Although [Dr. Luke’s] alleged actions were directed to Kesha, who is female, [Kesha did] not allege that [Dr. Luke] harbored animus toward women or was motivated by gender animus when he allegedly behaved violently toward Kesha. Every rape is not a gender-motivated hate crime.
Sony, though unable to break Kesha's contract with Dr. Luke, has released a comment stating they're dedicated to supporting her career. As an attorney for Sony speaking to the New York Times said in February:
Sony has made it possible for Kesha to record without any connection, involvement or interaction with Luke whatsoever, but Sony is not in a position to terminate the contractual relationship between Luke and Kesha.
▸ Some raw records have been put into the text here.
/-! ## §1 Transport of the injectivity of `inflG` along an isomorphism of modules -/

section Transport

universe u

variable {k Γ : Type u} [CommRing k] [Group Γ] [TopologicalSpace Γ] [IsTopologicalGroup Γ]

/-- **Injectivity of door-c4's `inflG N M n` is invariant under isomorphisms `M ≅ M'`**: by `inflG_map`,
`Inf_N^{M'} (Hⁿ(id, e^N) c) = Inf_N^M c ∘ [e]`, where `Hⁿ(id, e^N)` is an isomorphism of the layers and `∘ [e]` is
injective. [cite: SerreGaloisCohomology1997, I §2.2 Proposition 8] -/
theorem inflG_injective_of_iso (N : OpenNormalSubgroup Γ) {M M' : DiscreteRepCat k Γ} (e : M ≅ M') (n : ℕ)
    (h : Injective (LayerColimit.inflG N M n)) : Injective (LayerColimit.inflG N M' n) := by
  -- the induced isomorphism of the finite layers `Hⁿ(Γ ⧸ N, M^N) ≅ Hⁿ(Γ ⧸ N, M'^N)`
  let eN : groupCohomology ((invariantsQuotFunctor k (N : Subgroup Γ)).obj M) n ≅
      groupCohomology ((invariantsQuotFunctor k (N : Subgroup Γ)).obj M') n :=
    (groupCohomology.functor k _ n).mapIso ((invariantsQuotFunctor k (N : Subgroup Γ)).mapIso e)
  have hsurj : Surjective eN.hom.hom := fun c' =>
    ⟨eN.inv.hom c', by
      change (eN.inv ≫ eN.hom).hom c' = c'
      rw [eN.inv_hom_id]
      rfl⟩
  refine (injective_iff_map_eq_zero _).2 fun c' hc' => ?_
  obtain ⟨c, rfl⟩ := hsurj c'
  -- `Inf^{M'} (e_* c) = Inf^M c ∘ [e.hom]`
  have key : LayerColimit.inflG N M' n (eN.hom.hom c) =
      (LayerColimit.inflG N M n c).comp (Ext.mk₀ e.hom) (add_zero n) :=
    LayerColimit.inflG_map N e.hom n c
  have hM : LayerColimit.inflG N M n c = 0 := by
    have hc : LayerColimit.inflG N M n c =
        ((LayerColimit.inflG N M n c).comp (Ext.mk₀ e.hom) (add_zero n)).comp (Ext.mk₀ e.inv) (add_zero n) := by
      rw [Ext.comp_assoc_of_second_deg_zero, Ext.mk₀_comp_mk₀, Iso.hom_inv_id, Ext.comp_mk₀_id]
    rw [hc, ← key, hc', Ext.zero_comp]
  rw [h (hM.trans (map_zero _).symm), map_zero]

end Transport

/-! ## §2 `Inf : H²(V ⧸ (W ∩ V), (K̄ˣ)^W) → Ext²_{C_V}(ℤ, Res_V K̄ˣ)` is injective (`V ≤ Γ_F` open, `W ≤ V` open normal in `Γ_F`) -/

section AnyField

open IdeleClassBar (GalLayer)

variable (F : Type) [Field F] [IsGalois F (AlgebraicClosure F)] [CompactSpace (absoluteGaloisGroup F)]
import Summits.PneNP.PneNP.Theorems.SymmetryBudgetHamCompilesFAutWf
import Summits.PneNP.PneNP.Theorems.SymmetryBudgetHamCompilesFAutNat

/-!
# Acyclicity and automorphisms of the F-side gate DAG: `stub_symmetricF_aut`
# (stub `stub_symmetricF`, obligation 4/5, line `kotzig-cutspan`;
# crux `SymmetryBudget.HamCompiles`, stmt-PneNP-10637)

The obligation `SymF.AutProps m` of `SymmetryBudgetHamCompilesFDagSem.lean` (§6): the wiring of the
F-side DAG is well founded (`SymF.fargs_acyclic`, part 1), and every budget permutation
`ρ ∈ Bud m (gOf m)`, acting on gate labels by `SymF.fmapB hρ` (relabelling every vertex index),
satisfies the clauses of `GateDAG.IsAut` over the input map `SymA.diag ρ`:

* it is bijective (`fmapB_bijective`: `ρ⁻¹` is again a budget permutation and induces the inverse);
* it fixes every output wire (`fmapB_fout`: `ρ` maps the free part onto itself);
* it preserves gate functions (`ffn_fmapB`: `SymA.rfn_rθ` on the rank gadget, literally elsewhere);
* it carries argument lists to argument lists up to permutation (`fargs_fmapB_perm`): on the
  gadget by `SymA.map_rargs_rθ`, on the fixed-arity gates argument by argument (the naturality
  lemmas of part 2, `SymmetryBudgetHamCompilesFAutNat.lean`), and on the orbit-indexed tower
  nodes `tw τ B` (one wire per vertex `w`) up to the permutation `ρ` of the index
  (`Equiv.Perm.ofFn_comp_perm`, the pattern of `SymA.rargs_rθ`).
-/

-- `Summit.PneNP.PneNP.…` duplicates `PneNP` BY DESIGN (single-problem summit, D-0017).
set_option linter.dupNamespace false

noncomputable section

namespace Summit.PneNP.PneNP.Theorems.HamCompilesKC

open Literature.Computability.Complexity
open Finset

namespace SymF

variable {m : ℕ}

section Budget

variable {ρ : Equiv.Perm (Fin m)} (hρ : ρ ∈ Bud m (gOf m))

set_option hygiene false in
/-- The relabelling of wires by the budget permutation `ρ` (notation). -/
local notation "θ̂" => Sum.map (SymA.diag ρ) (fmapB hρ)

set_option hygiene false in
/-- The relabelling of subsets of the free part by `ρ` (notation). -/
local notation "pmapρ" => pmap (⇑ρ) (Equiv.injective ρ) (bud_mem_freeSet hρ)

set_option hygiene false in
/-- The relabelling of tower contexts by `ρ` (notation). -/
local notation "tmapρ" => tmap (⇑ρ) (Equiv.injective ρ) (bud_mem_freeSet hρ)

/-! ### Bijectivity -/

include hρ in
/-- The inverse of a budget permutation is a budget permutation. -/
theorem symm_mem_bud : ρ.symm ∈ Bud m (gOf m) :=
  (mem_pointStabiliserBudget_iff ρ.symm).2 fun i hi =>
    ρ.injective (by rw [Equiv.apply_symm_apply, (mem_pointStabiliserBudget_iff ρ).1 hρ i hi])

/-- `fmapB` of `ρ⁻¹` is a left inverse of `fmapB` of `ρ`. -/
theorem fmapB_symm_fmapB (l : FΛ m) : fmapB (symm_mem_bud hρ) (fmapB hρ l) = l := by
  cases l with
  | inl l =>
    refine congrArg Sum.inl ?_
    show SymA.rmap ρ.symm (SymA.rmap ρ l) = l
    rw [SymA.rmap_rmap, Equiv.symm_comp_self, SymA.rmap_id]
  | inr g => exact congrArg Sum.inr (gmap_gmap (fun u => ρ.symm_apply_apply u) g)

/-- `fmapB` of `ρ⁻¹` is a right inverse of `fmapB` of `ρ`. -/
theorem fmapB_fmapB_symm (l : FΛ m) : fmapB hρ (fmapB (symm_mem_bud hρ) l) = l := by
  cases l with
  | inl l =>
    refine congrArg Sum.inl ?_
    show SymA.rmap ρ (SymA.rmap ρ.symm l) = l
    rw [SymA.rmap_rmap, Equiv.self_comp_symm, SymA.rmap_id]
  | inr g => exact congrArg Sum.inr (gmap_gmap (fun u => ρ.apply_symm_apply u) g)

/-- **The relabelling by a budget permutation is a bijection of the gate labels.** -/
theorem fmapB_bijective : Function.Bijective (fmapB hρ) :=
  Function.bijective_iff_has_inverse.2
    ⟨fmapB (symm_mem_bud hρ), fmapB_symm_fmapB hρ, fmapB_fmapB_symm hρ⟩

/-! ### Output wires and gate functions -/

/-- **Every output wire is fixed.** -/
theorem fmapB_fout (i : FIdx m) : (fout m i).map (SymA.diag ρ) (fmapB hρ) = fout m i := by
  unfold fout
  split_ifs with hv
  · rw [fmapB_cTab, pmap_top hρ]
  · rfl

/-- **Gate functions are preserved.** -/
theorem ffn_fmapB (l : FΛ m) : ffn m (fmapB hρ l) = ffn m l := by
  cases l with
  | inl l => exact SymA.rfn_rθ hρ l
  | inr g => cases g <;> rfl

/-! ### Argument lists -/

/-- A guarded wire is natural when its guard and its branches are. -/
theorem fmapB_ite {p q : Prop} [Decidable p] [Decidable q] {a b a' b' : FW m} (hpq : p ↔ q)
    (ha : θ̂ a = a') (hb : θ̂ b = b') : θ̂ (if p then a else b) = if q then a' else b' := by
  rw [apply_ite θ̂]
  exact ite_congr (propext hpq) (fun _ => ha) (fun _ => hb)

/-- **Argument lists are carried to argument lists up to permutation.** -/
theorem fargs_fmapB_perm (l : FΛ m) :
    (List.ofFn (fargs (fmapB hρ l))).Perm ((List.ofFn (fargs l)).map θ̂) := by
  cases l with
  | inl l => exact SymA.map_rargs_rθ hρ Sum.inl (fmapB hρ) (fun _ => rfl) l
  | inr g =>
    rw [List.map_ofFn]
    cases g with
    | zero => exact SymA.perm_ofFn_of_eq fun j => j.elim0
    | one => exact SymA.perm_ofFn_of_eq fun j => j.elim0
    | unitC e c c' => exact SymA.perm_ofFn_of_eq fun j => j.elim0
    | ob P t i e c c' =>
      refine SymA.perm_ofFn_of_eq (Fin.cases rfl (Fin.cases ?_ (fun j => j.elim0)))
      symm
      show θ̂ (if t ∈ P.1 then cTab (P.erase t) e c c' else zeroW) =
        if ρ t ∈ (pmapρ P).1 then cTab ((pmapρ P).erase (ρ t)) e c c' else zeroW
      refine fmapB_ite hρ (mem_pmap_iff P t).symm ?_ rfl
      rw [fmapB_cTab, pmap_erase]
    | tw τ B c c' =>
      let G : Fin m → FW m := fun w =>
        if w ∈ (pmapρ B).1 then chOut (.tw (tmapρ τ) (pmapρ B) w) c c' else zeroW
      have h1 : List.ofFn (fargs (fmapB hρ (Sum.inr (FG.tw τ B c c')))) = List.ofFn G := rfl
      have h2 : List.ofFn (θ̂ ∘ fargs (Sum.inr (FG.tw τ B c c') : FΛ m)) = List.ofFn (G ∘ ρ) := by
        refine congrArg List.ofFn (funext fun w => ?_)
        show θ̂ (if w ∈ B.1 then chOut (.tw τ B w) c c' else zeroW) =
          if ρ w ∈ (pmapρ B).1 then chOut (.tw (tmapρ τ) (pmapρ B) (ρ w)) c c' else zeroW
        exact fmapB_ite hρ (mem_pmap_iff B w).symm rfl rfl
      rw [h1, h2]
      exact (Equiv.Perm.ofFn_comp_perm ρ G).symm
    | rowO P t i e w k c' =>
      refine SymA.perm_ofFn_of_eq (Fin.cases rfl (Fin.cases ?_ (fun j => j.elim0)))
      symm
      show θ̂ (if t ∈ P.1 then oTab (P.erase t) w i e (kc k) c' else zeroW) =
        if ρ t ∈ (pmapρ P).1 then oTab ((pmapρ P).erase (ρ t)) (ρ w) i e (kc k) c' else zeroW
      refine fmapB_ite hρ (mem_pmap_iff P t).symm ?_ rfl
      rw [fmapB_oTab, pmap_erase]
    | rowI P e t r k c' =>
      refine SymA.perm_ofFn_of_eq (Fin.cases rfl (Fin.cases ?_ (fun j => j.elim0)))
      exact (fmapB_oTab hρ P t _ _ (kc k) c').symm
    | blk χ k κ => exact SymA.perm_ofFn_of_eq fun a => (bargs_natural m ρ hρ χ k κ a).symm

end Budget

end SymF

/-- **stub_symmetricF_aut** (obligation 4/5 of stub `stub_symmetricF`, line `kotzig-cutspan`,
registered on crux stmt-PneNP-10637): the wiring of the F-side DAG is acyclic, and every budget
permutation `ρ ∈ Bud m (gOf m)` acts on its gate labels (`SymF.fmapB`) as an automorphism over
`ρ × ρ` — bijective, fixing the output wires, preserving gate functions, and permuting-and-
relabelling argument lists (the clauses of `GateDAG.IsAut`). -/
theorem stub_symmetricF_aut (m : ℕ) : SymF.AutProps m :=
  ⟨SymF.fargs_acyclic m, fun _ hρ =>
    ⟨SymF.fmapB_bijective hρ, SymF.fmapB_fout hρ, SymF.ffn_fmapB hρ, SymF.fargs_fmapB_perm hρ⟩⟩

end Summit.PneNP.PneNP.Theorems.HamCompilesKC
Sony is doing everything it can to support the artist in these circumstances, but is legally unable to terminate the contract to which it is not a party.

In October 2014, Kesha's lawyer released a statement to Billboard upon filing her lawsuit:

This lawsuit is a wholehearted effort by Kesha to regain control of her music career and her personal freedom after suffering for ten years as a victim of mental manipulation, emotional abuse and sexual assault at the hands of Dr. Luke. The facts presented in our lawsuit paint a picture of a man who is controlling and willing to commit horrible acts of abuse in an attempt to intimidate an impressionable, talented, young female artist into submission for his personal gain. Kesha is focused on moving her life and her career beyond this terrible time.

Additionally, on April 3, Dr. Luke's spokesperson released a statement acknowledging the allegations to Rolling Stone.

The Court repeatedly stated Kesha is already free to record without Dr. Luke, and that she had not presented any facts supporting her claims. That's because all the evidence — including Kesha's own videotaped sworn testimony — show her allegations are false. The only thing Kesha is not free to do is to continue to lie about Dr. Luke through publicity stunts and outrageous smears, ignoring the fact that by her own free will she went to work and entered into new contracts with Dr. Luke years after this "incident" supposedly happened. Her goal all along has been solely personal enrichment by seeking to break contracts that brought her success and millions so she can enter into more lucrative ones. We look forward to our day in court holding Kesha accountable for her lies.